== RECORDS SUPPLIED ==

import Summits.CriticalPhenomena.CardyFormulaZ2.Theorems.CardyBoundaryCoulombGasRectilinearCardyRowDefs
import Summits.CriticalPhenomena.CardyFormulaZ2.Theorems.RectilinearCardy.Negative.RectilinearCardyReductions
import Literature.Probability.LatticeModels.BoundaryNormalisedPoissonKernelLimitProofs
import Literature.Probability.LatticeModels.FlatBoundaryLatticeWindow
import Literature.Analysis.Complex.DerivNeZeroOfHalfDisc
import HarnessLib

/-!
# Stub `stub_kernelPointAsymptotics` of line `excursion-kernel-covariance`, part 1: the boundary row
# at a flat boundary point (crux `RectilinearCardy`, stmt-CriticalPhenomena-5660, route `CardyBoundaryCoulombGas`)

Lattice geometry behind the uniform point asymptotics of the cube-root weight `rowWeight` on the
closure discretisation `V_δ = closureFinset R δ` of a rectilinear conformal rectangle `R`:

* `kpa_exists_rowVertex_of_orient` — at a boundary point `x` near which `D̄ ∩ B(x, r)` is the closed
  half-disc `{nrmC o x ≤ nrmC o}` (orientation `o`, the tree's `Orient`), for every mesh `δ` with
  `4δ ≤ r` the first lattice point of `D̄` on the lattice line normal to the edge through the column
  nearest to `x` lies in `V = {v : δ v ∈ D̄}`, has exactly one lattice neighbour outside `V` (the
  one across the edge) and is within `2δ` of `x`;
* `kpa_exists_mem_boundaryRow_dist_lt` — hence at a FLAT boundary point of `R` (`FlatNear`; the
  one-sided local structure is the tree's `exists_orient_of_flat`, resting on the Jordan curve
  theorem) the boundary row `boundaryRow R δ` has a vertex within `2δ`, for all small `δ`;
* `kpa_markRow_spec`, `kpa_eventually_markRow` — so the pole representative `markRow R δ i` of a flat mark
  `pt i` is a genuine boundary-row vertex within `2δ` of `pt i`, eventually as `δ → 0⁺`;
* `kpa_eventually_nearestSite_mem_closureFinset` — the nearest site to an interior reference point lies
  in `V_δ` eventually.

All [folklore] (lattice bookkeeping; cf. Chelkak–Smirnov, Adv. Math. 228 (2011), §3.5 for the setting).
-/

noncomputable section

open Set Filter Topology Metric
open Literature.Probability.RandomPlanarGeometry
open Literature.Probability.LatticeModels (Site meshPoint meshVertices meshVertices_finite dirichletGreen
  zdGraph nearestSite dist_meshPoint_nearestSite_le Orient exists_orient_of_flat cornerUnit
  dist_meshPoint_add_cornerUnit)
open Summit.CriticalPhenomena.CardyFormulaZ2.Theorems.RectilinearCardy.Negative (IsRectilinear)

namespace Summit.CriticalPhenomena.CardyFormulaZ2.Cruxes.RectilinearCardy.ExcursionKernelCovariance

/-! ### A boundary-row vertex at an oriented flat boundary point -/

/-- Distance from a mesh point to `x` is at most the sum of the tangential and normal offsets in
the orientation `o`. [folklore] -/
theorem kpa_dist_meshPoint_le_tng_add_nrm (o : Orient) (δ : ℝ) (u : Site 2) (x : ℂ) :
    dist (meshPoint δ u) x ≤
      |δ * (Orient.tng o u : ℝ) - Orient.tngC o x| + |δ * (Orient.nrm o u : ℝ) - Orient.nrmC o x| := by
  rw [dist_eq_norm]
  have h := Orient.norm_le_abs_tngC_add_abs_nrmC o (meshPoint δ u - x)
  rwa [Orient.tngC_sub, Orient.nrmC_sub, Orient.tngC_meshPoint, Orient.nrmC_meshPoint] at h

/-- **A boundary-row vertex at an oriented flat boundary point.** If inside `B(x, r)` membership in
`D̄` is `nrmC o x ≤ nrmC o z`, `V = {v : meshPoint δ v ∈ D̄}` and `0 < 4δ ≤ r`, then some `v ∈ V`
within `2δ` of `x` has exactly one lattice neighbour outside `V`: the lattice point with tangential
coordinate `round(tngC o x/δ)` and normal coordinate `⌈nrmC o x/δ⌉` (its neighbour across the edge is
outside, the other three are inside). [folklore] -/
theorem kpa_exists_rowVertex_of_orient (o : Orient) {D : Set ℂ} {x : ℂ} {r δ : ℝ} (hδ : 0 < δ)
    (hδr : 4 * δ ≤ r) {V : Finset (Site 2)}
    (hV : ∀ v : Site 2, v ∈ V ↔ meshPoint δ v ∈ closure D)
    (hstruct : ∀ z, dist z x < r → (z ∈ closure D ↔ Orient.nrmC o x ≤ Orient.nrmC o z)) :
    ∃ v : Site 2, v ∈ V ∧ (((zdGraph 2).neighborFinset v).filter (fun u => u ∉ V)).card = 1 ∧
      dist (meshPoint δ v) x < 2 * δ := by
  classical
  set t : ℤ := round (Orient.tngC o x / δ) with ht
  set m : ℤ := ⌈Orient.nrmC o x / δ⌉ with hm
  -- the rounding estimates
  have htng : |δ * (t : ℝ) - Orient.tngC o x| ≤ δ / 2 := by
    have h := abs_sub_round (Orient.tngC o x / δ)
    have : δ * (t : ℝ) - Orient.tngC o x = -(δ * (Orient.tngC o x / δ - round (Orient.tngC o x / δ))) := by
      rw [ht]; field_simp; ring
    rw [this, abs_neg, abs_mul, abs_of_pos hδ]
    nlinarith
  have hm1 : Orient.nrmC o x ≤ δ * (m : ℝ) := by
    have h := Int.le_ceil (Orient.nrmC o x / δ)
    rw [← hm, div_le_iff₀ hδ] at h
    linarith
  have hm2 : δ * ((m : ℝ) - 1) < Orient.nrmC o x := by
    have h := Int.ceil_lt_add_one (Orient.nrmC o x / δ)
    rw [← hm] at h
    have h' : (m : ℝ) - 1 < Orient.nrmC o x / δ := by linarith
    rw [lt_div_iff₀ hδ] at h'
    linarith
  -- the vertex and its frame coordinates
  set v : Site 2 := (Orient.frame o).symm ![t, m] with hv
  have hfv : Orient.frame o v = ![t, m] := by rw [hv, Equiv.apply_symm_apply]
  have htv : Orient.tng o v = t := by rw [← Orient.frame_apply_zero, hfv]; rfl
  have hnv : Orient.nrm o v = m := by rw [← Orient.frame_apply_one, hfv]; rfl
  have hdv : dist (meshPoint δ v) x < 2 * δ := by
    have h := kpa_dist_meshPoint_le_tng_add_nrm o δ v x
    rw [htv, hnv] at h
    have h2 : |δ * (m : ℝ) - Orient.nrmC o x| < δ := by
      rw [abs_of_nonneg (by linarith)]; linarith
    linarith
  -- membership near `x` is decided by the normal coordinate
  have hmem : ∀ u : Site 2, dist (meshPoint δ u) x < r →
      (u ∈ V ↔ Orient.nrmC o x ≤ δ * (Orient.nrm o u : ℝ)) := by
    intro u hu
    rw [hV, hstruct _ hu, Orient.nrmC_meshPoint]
  have hvV : v ∈ V := (hmem v (by linarith)).2 (by rw [hnv]; exact hm1)
  -- the lattice motion `frame o` permutes the four unit steps
  obtain ⟨perm, hperm⟩ := Orient.isLatticeMotion_frame o
  have hnrm_step : ∀ k : Fin 4, (Orient.nrm o (v + cornerUnit k) : ℝ) = m + (cornerUnit (perm k) 1 : ℤ) := by
    intro k
    rw [← Orient.frame_apply_one, hperm v k, hfv]
    push_cast
    simp
  have hdist_step : ∀ k : Fin 4, dist (meshPoint δ (v + cornerUnit k)) x < r := by
    intro k
    calc dist (meshPoint δ (v + cornerUnit k)) x
        ≤ dist (meshPoint δ (v + cornerUnit k)) (meshPoint δ v) + dist (meshPoint δ v) x :=
          dist_triangle _ _ _
      _ = δ + dist (meshPoint δ v) x := by rw [dist_meshPoint_add_cornerUnit hδ]
      _ < r := by linarith
  -- the outside neighbour: the step sent to "south" by the frame
  set k₀ : Fin 4 := perm.symm 3 with hk₀
  have hk₀' : perm k₀ = 3 := by rw [hk₀, Equiv.apply_symm_apply]
  have hout : v + cornerUnit k₀ ∉ V := by
    rw [hmem _ (hdist_step k₀), hnrm_step k₀, hk₀', not_le]
    have : ((cornerUnit 3 1 : ℤ) : ℝ) = -1 := by simp [cornerUnit]
    rw [this]; linarith
  have hin : ∀ k : Fin 4, k ≠ k₀ → v + cornerUnit k ∈ V := by
    intro k hk
    rw [hmem _ (hdist_step k), hnrm_step k]
    have hk' : perm k ≠ 3 := fun h => hk (by rw [hk₀, ← h, Equiv.symm_apply_apply])
    have hc : (0 : ℤ) ≤ cornerUnit (perm k) 1 := by
      generalize perm k = k' at hk' ⊢
      fin_cases k' <;> simp [cornerUnit] at hk' ⊢
    have hc' : (0 : ℝ) ≤ ((cornerUnit (perm k) 1 : ℤ) : ℝ) := by exact_mod_cast hc
    rw [mul_add]
    linarith [mul_nonneg hδ.le hc']
  refine ⟨v, hvV, ?_, hdv⟩
  rw [Finset.card_eq_one]
  refine ⟨v + cornerUnit k₀, Finset.ext fun u => ?_⟩
  rw [Finset.mem_filter, SimpleGraph.mem_neighborFinset, Finset.mem_singleton]
  constructor
  · rintro ⟨hadj, huV⟩
    obtain ⟨k, rfl⟩ := Literature.Probability.LatticeModels.WeakBeurling.exists_eq_add_cornerUnit_of_adj hadj
    by_contra hne
    exact huV (hin k fun h => hne (by rw [h]))
  · rintro rfl
    exact ⟨Literature.Probability.Percolation.adj_of_stepKind
      (Literature.Probability.LatticeModels.WeakBeurling.stepKind_add_cornerUnit v k₀), hout⟩

/-! ### The boundary row of `V_δ` near flat boundary points of `R` -/

/-- **The boundary row near a flat boundary point.** At a flat boundary point `x` of the conformal
rectangle `R` (`FlatNear R x r`), for every mesh `0 < δ` with `4δ ≤ r` the boundary row of the
closure discretisation has a vertex within `2δ` of `x` (one-sidedness of `Ω` at `x` is the tree's
`exists_orient_of_flat`, from the Jordan curve theorem). [folklore] -/
theorem kpa_exists_mem_boundaryRow_dist_lt (R : ConformalRectangle) {x : ℂ} (hx : x ∈ frontier R.carrier)
    {r : ℝ} (hr : 0 < r) (hflat : FlatNear R x r) {δ : ℝ} (hδ : 0 < δ) (hδr : 4 * δ ≤ r) :
    ∃ v ∈ boundaryRow R δ, dist (meshPoint δ v) x < 2 * δ := by
  obtain ⟨o, hsx, -⟩ := exists_orient_of_flat R.toJordanDomain hx hr hflat
  obtain ⟨v, hvV, hcard, hdist⟩ := kpa_exists_rowVertex_of_orient o hδ hδr
    (fun v => mem_closureFinset_iff R hδ) hsx
  exact ⟨v, (mem_boundaryRow_iff R).2 ⟨hvV, hcard⟩, hdist⟩

/-- **Specification of `markRow`.** If the boundary row is nonempty, `markRow R δ i` is a boundary-row
vertex minimising the distance of its mesh point to the mark `pt i` (Hilbert `ε` of a satisfiable
predicate: a finite nonempty set has a distance minimiser). [folklore] -/
theorem kpa_markRow_spec (R : ConformalRectangle) {δ : ℝ} (i : Fin 4) (hne : (boundaryRow R δ).Nonempty) :
    markRow R δ i ∈ boundaryRow R δ ∧
      ∀ y ∈ boundaryRow R δ, dist (meshPoint δ (markRow R δ i)) (R.pt i) ≤ dist (meshPoint δ y) (R.pt i) := by
  obtain ⟨x, hx, hmin⟩ :=
    Finset.exists_min_image (boundaryRow R δ) (fun y => dist (meshPoint δ y) (R.pt i)) hne
  unfold markRow
  exact Classical.epsilon_spec (p := fun x : Site 2 => x ∈ boundaryRow R δ ∧
    ∀ y ∈ boundaryRow R δ, dist (meshPoint δ x) (R.pt i) ≤ dist (meshPoint δ y) (R.pt i)) ⟨x, hx, hmin⟩

/-- **The pole representative of a flat mark is a nearby boundary-row vertex**: if `pt i` is flat at
radius `r` and `0 < 4δ ≤ r`, then `markRow R δ i ∈ boundaryRow R δ` and its mesh point is within `2δ`
of `pt i`. [folklore] -/
theorem kpa_markRow_mem_and_dist_lt (R : ConformalRectangle) (i : Fin 4) {r : ℝ} (hr : 0 < r)
    (hflat : FlatNear R (R.pt i) r) {δ : ℝ} (hδ : 0 < δ) (hδr : 4 * δ ≤ r) :
    markRow R δ i ∈ boundaryRow R δ ∧ dist (meshPoint δ (markRow R δ i)) (R.pt i) < 2 * δ := by
  obtain ⟨v, hv, hdist⟩ := kpa_exists_mem_boundaryRow_dist_lt R (R.pt_mem_frontier i) hr hflat hδ hδr
  obtain ⟨hmem, hmin⟩ := kpa_markRow_spec R i ⟨v, hv⟩
  exact ⟨hmem, (hmin v hv).trans_lt hdist⟩

/-- **Eventually all pole representatives are good.** If every mark of `R` is flat, then for all
small `δ > 0` each `markRow R δ i` is a boundary-row vertex within `2δ` of `pt i`. [folklore] -/
theorem kpa_eventually_markRow (R : ConformalRectangle)
    (hfl : ∀ i : Fin 4, ∃ r : ℝ, 0 < r ∧ FlatNear R (R.pt i) r) :
    ∀ᶠ δ in 𝓝[>] (0 : ℝ), ∀ i : Fin 4,
      markRow R δ i ∈ boundaryRow R δ ∧ dist (meshPoint δ (markRow R δ i)) (R.pt i) < 2 * δ := by
  rw [Filter.eventually_all]
  intro i
  obtain ⟨r, hr, hflat⟩ := hfl i
  filter_upwards [Ioo_mem_nhdsGT (show (0 : ℝ) < r / 4 by positivity)] with δ hδ
  exact kpa_markRow_mem_and_dist_lt R i hr hflat hδ.1 (by linarith [hδ.2])

/-- **The reference site.** For an interior point `u₀ ∈ Ω`, the nearest site `nearestSite δ u₀` lies
in the closure discretisation `V_δ` for all small `δ > 0` (its mesh point is within `δ` of `u₀`).
[folklore] -/
theorem kpa_eventually_nearestSite_mem_closureFinset (R : ConformalRectangle) {u₀ : ℂ}
    (hu₀ : u₀ ∈ R.carrier) : ∀ᶠ δ in 𝓝[>] (0 : ℝ), nearestSite δ u₀ ∈ closureFinset R δ := by
  obtain ⟨ρ, hρ, hball⟩ := Metric.isOpen_iff.1 R.isOpen u₀ hu₀
  filter_upwards [Ioo_mem_nhdsGT hρ] with δ hδ
  rw [mem_closureFinset_iff R hδ.1]
  exact subset_closure (hball (mem_ball.2 ((dist_meshPoint_nearestSite_le hδ.1 u₀).trans_lt hδ.2)))

/-! ### Convergence of mesh points along a sequence of meshes -/

/-- Points within `C δ_n` of a convergent sequence converge to the same limit when `δ_n → 0`.
[folklore] -/
theorem kpa_tendsto_of_dist_le_mul {δ : ℕ → ℝ} (hδ0 : Tendsto δ atTop (𝓝 0)) {p q : ℕ → ℂ} {z : ℂ}
    (C : ℝ) (hq : Tendsto q atTop (𝓝 z)) (hd : ∀ n, dist (p n) (q n) ≤ C * δ n) :
    Tendsto p atTop (𝓝 z) := by
  rw [tendsto_iff_dist_tendsto_zero] at hq ⊢
  have hlim : Tendsto (fun n => C * δ n + dist (q n) z) atTop (𝓝 0) := by
    have := (hδ0.const_mul C).add hq
    simpa using this
  exact squeeze_zero (fun n => dist_nonneg) (fun n => (dist_triangle (p n) (q n) z).trans (by
    linarith [hd n])) hlim

/-- The mesh points of the pole representatives converge to the marks along meshes `δ_n → 0`.
[folklore] -/
theorem kpa_tendsto_meshPoint_markRow (R : ConformalRectangle) {δ : ℕ → ℝ} (hδ0 : Tendsto δ atTop (𝓝 0))
    (i : Fin 4) (hm : ∀ n, dist (meshPoint (δ n) (markRow R (δ n) i)) (R.pt i) < 2 * δ n) :
    Tendsto (fun n => meshPoint (δ n) (markRow R (δ n) i)) atTop (𝓝 (R.pt i)) :=
  kpa_tendsto_of_dist_le_mul hδ0 2 tendsto_const_nhds fun n => (hm n).le

/-- The mesh points of the reference sites converge to the reference point along meshes
`δ_n → 0⁺`. [folklore] -/
theorem kpa_tendsto_meshPoint_nearestSite {δ : ℕ → ℝ} (hδ : ∀ n, 0 < δ n) (hδ0 : Tendsto δ atTop (𝓝 0))
    (u₀ : ℂ) : Tendsto (fun n => meshPoint (δ n) (nearestSite (δ n) u₀)) atTop (𝓝 u₀) :=
  kpa_tendsto_of_dist_le_mul hδ0 1 tendsto_const_nhds fun n => by
    rw [one_mul]; exact dist_meshPoint_nearestSite_le (hδ n) u₀

end Summit.CriticalPhenomena.CardyFormulaZ2.Cruxes.RectilinearCardy.ExcursionKernelCovariance

end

===

Your answer should consist of all lines in the listing above that contain "WeakBeurling".

    obtain ⟨k, rfl⟩ := Literature.Probability.LatticeModels.WeakBeurling.exists_eq_add_cornerUnit_of_adj hadj
      (Literature.Probability.LatticeModels.WeakBeurling.stepKind_add_cornerUnit v k₀), hout⟩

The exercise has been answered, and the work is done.